*Stored items*.
******

/-- **HEX `k = 23`, M LINE: S_H at the summand-route M-level setting of the datum's OWN ideles REFUTED at EVERY genuine datum over `(ratPoint (1/2 + 2/7^23), l)`
for EVERY prime `11 ≤ l ≤ 98866283`** — the M twin of `GenuineK.not_pilotKummerCompatHull_chosen_lamSeven_twentyThree_le`, SAME binders. GLUE (all through this seat's
M hull-cell engine `GenuineM.not_pilotKummerCompatHull_triple_of_hullCells_tameSharp`, p528325): `l ≤ 479` by the k-uniform low cells `RefBand.cells_hex_low`
(on the K line this range is abc-iut-W-neg-2's rad theorem, which has no M twin);
`481 … 98866283` by the band twin `GenuineM.not_pilotKummerCompatHull_triple_lamSeven_twentyThree_band` (cells of abc-iut-C-cert-1 / abc-iut-w6-d055 BY NAME). The
inhabited side, admissibility / (P6) / non-emptiness are NOT claimed; refuted-as-typed only. [cite: Mochizuki2012, IUTchIII Cor. 3.12 Step (xi-f) p. 184]
[cite: DupuyHilado2025, §4.9] [claim: Mochizuki2012, status: disputed] -/
theorem GenuineM.not_pilotKummerCompatHull_triple_lamSeven_twentyThree_le {k l : ℕ} (hk : k = 23) (hl : l.Prime) (h11 : 11 ≤ l) (h98866283 : l ≤ 98866283)
    (T : Cor22.ThetaVolumeDatumAt (ratPoint ((2 : ℚ)⁻¹ + 2 / 7 ^ k)) l) :
    letI := T.instFieldF; letI := T.instNumberFieldF; letI := T.instAlgebraF; letI := T.instFieldK
    letI := T.instNumberFieldK; letI := T.instAlgebraK; letI := T.instFieldFbar; letI := T.instAlgebraFbar
    letI := T.instAlgebraKFbar; letI := T.instIsElliptic
    ∀ (M : Type) [Field M] [NumberField M]
      (archPk : ∀ (j : (thetaIndexOfInitial T.D).Label) (vQ : (thetaIndexOfInitial T.D).VQ),
        Set ((logShellsOfInitialDH T.D (analyticLogvVal T.K)).Packet j vQ))
      (archSub : ∀ (j : (thetaIndexOfInitial T.D).Label) (v : (thetaIndexOfInitial T.D).V),
        Set ((logShellsOfInitialDH T.D (analyticLogvVal T.K)).Packet j ((thetaIndexOfInitial T.D).over v)))
      (Ψ : ℤ → ∀ v : (thetaIndexOfInitial T.D).V, v ∈ (thetaIndexOfInitial T.D).Vbad →
        Set ((logShellsOfInitialDH T.D (analyticLogvVal T.K)).StarPacket v))
      (act : ℤ → ∀ v : (thetaIndexOfInitial T.D).V, v ∈ (thetaIndexOfInitial T.D).Vbad →
        (logShellsOfInitialDH T.D (analyticLogvVal T.K)).StarPacket v →
          Module.End ℚ ((logShellsOfInitialDH T.D (analyticLogvVal T.K)).StarPacket v))
      (Mmod : ℤ → ∀ j : (thetaIndexOfInitial T.D).LabelStar, Set ((logShellsOfInitialDH T.D (analyticLogvVal T.K)).GlobalPacket j.1))
      (region : ℤ → ∀ j : (thetaIndexOfInitial T.D).LabelStar, FinDivisor M → ∀ vQ : (thetaIndexOfInitial T.D).VQ,
        Set ((logShellsOfInitialDH T.D (analyticLogvVal T.K)).Packet j.1 vQ))
      (frobAdm : ℤ → ℤ → ∀ (j : (thetaIndexOfInitial T.D).Label) (vQ : (thetaIndexOfInitial T.D).VQ),
        Set ((logShellsOfInitialDH T.D (analyticLogvVal T.K)).Packet j vQ) → Prop)
      (frobLogvol : ℤ → ℤ → ∀ (j : (thetaIndexOfInitial T.D).Label) (vQ : (thetaIndexOfInitial T.D).VQ),
        Set ((logShellsOfInitialDH T.D (analyticLogvVal T.K)).Packet j vQ) → ℝ)
      (frobΨ : ℤ → ℤ → ∀ v : (thetaIndexOfInitial T.D).V, v ∈ (thetaIndexOfInitial T.D).Vbad →
        Set ((logShellsOfInitialDH T.D (analyticLogvVal T.K)).StarPacket v))
      (frobMmod : ℤ → ℤ → ∀ j : (thetaIndexOfInitial T.D).LabelStar, Set ((logShellsOfInitialDH T.D (analyticLogvVal T.K)).GlobalPacket j.1))
      (unitImage : ℤ → ℤ → ℕ → ∀ (j : (thetaIndexOfInitial T.D).Label) (vQ : (thetaIndexOfInitial T.D).VQ),
        Set ((logShellsOfInitialDH T.D (analyticLogvVal T.K)).Packet j vQ))
      (ballImage : ℤ → ℤ → ∀ (j : (thetaIndexOfInitial T.D).Label) (vQ : (thetaIndexOfInitial T.D).VQ),
        Set ((logShellsOfInitialDH T.D (analyticLogvVal T.K)).Packet j vQ))
      (thetaDiv : ℤ → ℤ → LgpDivisor M (thetaIndexOfInitial T.D).lstar)
      (n : ℤ) {HT : Type} {LogLink : HT → HT → Type} {IsFull : ∀ {s t : HT}, LogLink s t → Prop}
      (lat : LGPGaussianLogThetaLattice LogLink IsFull)
      {Frd : Type} {IsoF : Frd → Frd → Type} {Ob : Frd → Type} {realify : Frd → Frd} {Strip : Type}
      {IsoS : Strip → Strip → Type} {Mv : ∀ v : (thetaIndexOfInitial T.D).V, v ∈ (thetaIndexOfInitial T.D).Vbad → Type}
      [∀ v h, Monoid (Mv v h)]
      (sig : GlobalLGPFrobenioidSignature (thetaIndexOfInitial T.D).lstar (thetaIndexOfInitial T.D).V
        (· ∈ (thetaIndexOfInitial T.D).Vbad) Frd IsoF Ob realify Strip IsoS Mv)
      (split : SplittingMonoids Mv) {ObΔ : Type} {N : ∀ v : (thetaIndexOfInitial T.D).V, v ∈ (thetaIndexOfInitial T.D).Vbad → Type}
      [∀ v h, Monoid (N v h)] (qData : QPilotData ObΔ N)
      (qK : ∀ v : (thetaIndexOfInitial T.D).V, v ∈ (thetaIndexOfInitial T.D).Vbad →
        Set ((logShellsOfInitialDH T.D (analyticLogvVal T.K)).StarPacket v)),
      ¬ Cor312Vol.PilotKummerCompatHull
        (LatticeSituation.ofShells (logShellsOfInitialDH T.D (analyticLogvVal T.K)) M archPk archSub
          (summandPiecesPrM T.D (logvAnalyticVal_analyticLogvVal (K := T.K))).Adm (summandPiecesPrM T.D (logvAnalyticVal_analyticLogvVal (K := T.K))).logvol Ψ act Mmod region frobAdm frobLogvol
          frobΨ frobMmod unitImage ballImage thetaDiv)
        (settingPrVolSharpM T.D (logvAnalyticVal_analyticLogvVal (K := T.K)) (tOfIdeleData T.D (ideleDataOf T.D T.isVolumeInputOf))
          (fun u x => tqM T.D (ratChar u) u (natCast_ratChar_mem u) (ideleDataOf T.D T.isVolumeInputOf) x) M archPk archSub Ψ act Mmod region n lat sig split qData
          (fun u x => tqM_ne_zero T.D (ratChar u) u (natCast_ratChar_mem u) (ideleDataOf T.D T.isVolumeInputOf) x)
          (GenuineM.finite_ratPlaces_under_S T.D).toFinset
          (fun u x hu => norm_tqM_eq_one_of_not_mem T.D (ratChar u) u (natCast_ratChar_mem u) (ideleDataOf T.D T.isVolumeInputOf) x
            fun hx => hu ((Set.Finite.mem_toFinset _).mpr ⟨x, hx⟩)))
        (fun _ => Cor312.Setting.qRegion
          (settingPrVolSharpM T.D (logvAnalyticVal_analyticLogvVal (K := T.K)) (tOfIdeleData T.D (ideleDataOf T.D T.isVolumeInputOf))
          (fun u x => tqM T.D (ratChar u) u (natCast_ratChar_mem u) (ideleDataOf T.D T.isVolumeInputOf) x) M archPk archSub Ψ act Mmod region n lat sig split qData
          (fun u x => tqM_ne_zero T.D (ratChar u) u (natCast_ratChar_mem u) (ideleDataOf T.D T.isVolumeInputOf) x)
          (GenuineM.finite_ratPlaces_under_S T.D).toFinset
          (fun u x hu => norm_tqM_eq_one_of_not_mem T.D (ratChar u) u (natCast_ratChar_mem u) (ideleDataOf T.D T.isVolumeInputOf) x
            fun hx => hu ((Set.Finite.mem_toFinset _).mpr ⟨x, hx⟩)))) qK := by
  have hodd : Odd l := hl.odd_of_ne_two (by omega)
  by_cases h479 : l ≤ 479
  · subst hk
    revert T
    rw [lamSeven_eq_hex23]
    intro T
    exact GenuineM.not_pilotKummerCompatHull_triple_of_hullCells_tameSharp isABCTriple_hex23 T (placeOfPrimeQ 7 (by norm_num)) 7
        (ratChar_placeOfPrimeQ 7 (by norm_num)) (by norm_num) (by norm_num) (by norm_num) (by omega) (by norm_num) factorization_triple_hex23.2.1
        (i := (l - 1) / 2 - 1) (by omega)
        (fun A hA30 hA15 hAev hA3 hA5 => RefBand.cells_hex_low (k := 23) (by norm_num) h11 h479 hodd (by omega) A hA30 hA15 hAev hA3 hA5)
  · have h481 : 481 ≤ l := by
      rcases hl.eq_two_or_odd with h | h <;> omega
    exact GenuineM.not_pilotKummerCompatHull_triple_lamSeven_twentyThree_band hk hl h481 h98866283 T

******

*Exercise instructions*.
Above are the entries. Quote exactly the lines from the one bearing "(act : ℤ → ∀ v" through the one bearing "(Mmod : ℤ →".

*Answer to the exercise*.
      (act : ℤ → ∀ v : (thetaIndexOfInitial T.D).V, v ∈ (thetaIndexOfInitial T.D).Vbad →
        (logShellsOfInitialDH T.D (analyticLogvVal T.K)).StarPacket v →
          Module.End ℚ ((logShellsOfInitialDH T.D (analyticLogvVal T.K)).StarPacket v))
      (Mmod : ℤ → ∀ j : (thetaIndexOfInitial T.D).LabelStar, Set ((logShellsOfInitialDH T.D (analyticLogvVal T.K)).GlobalPacket j.1))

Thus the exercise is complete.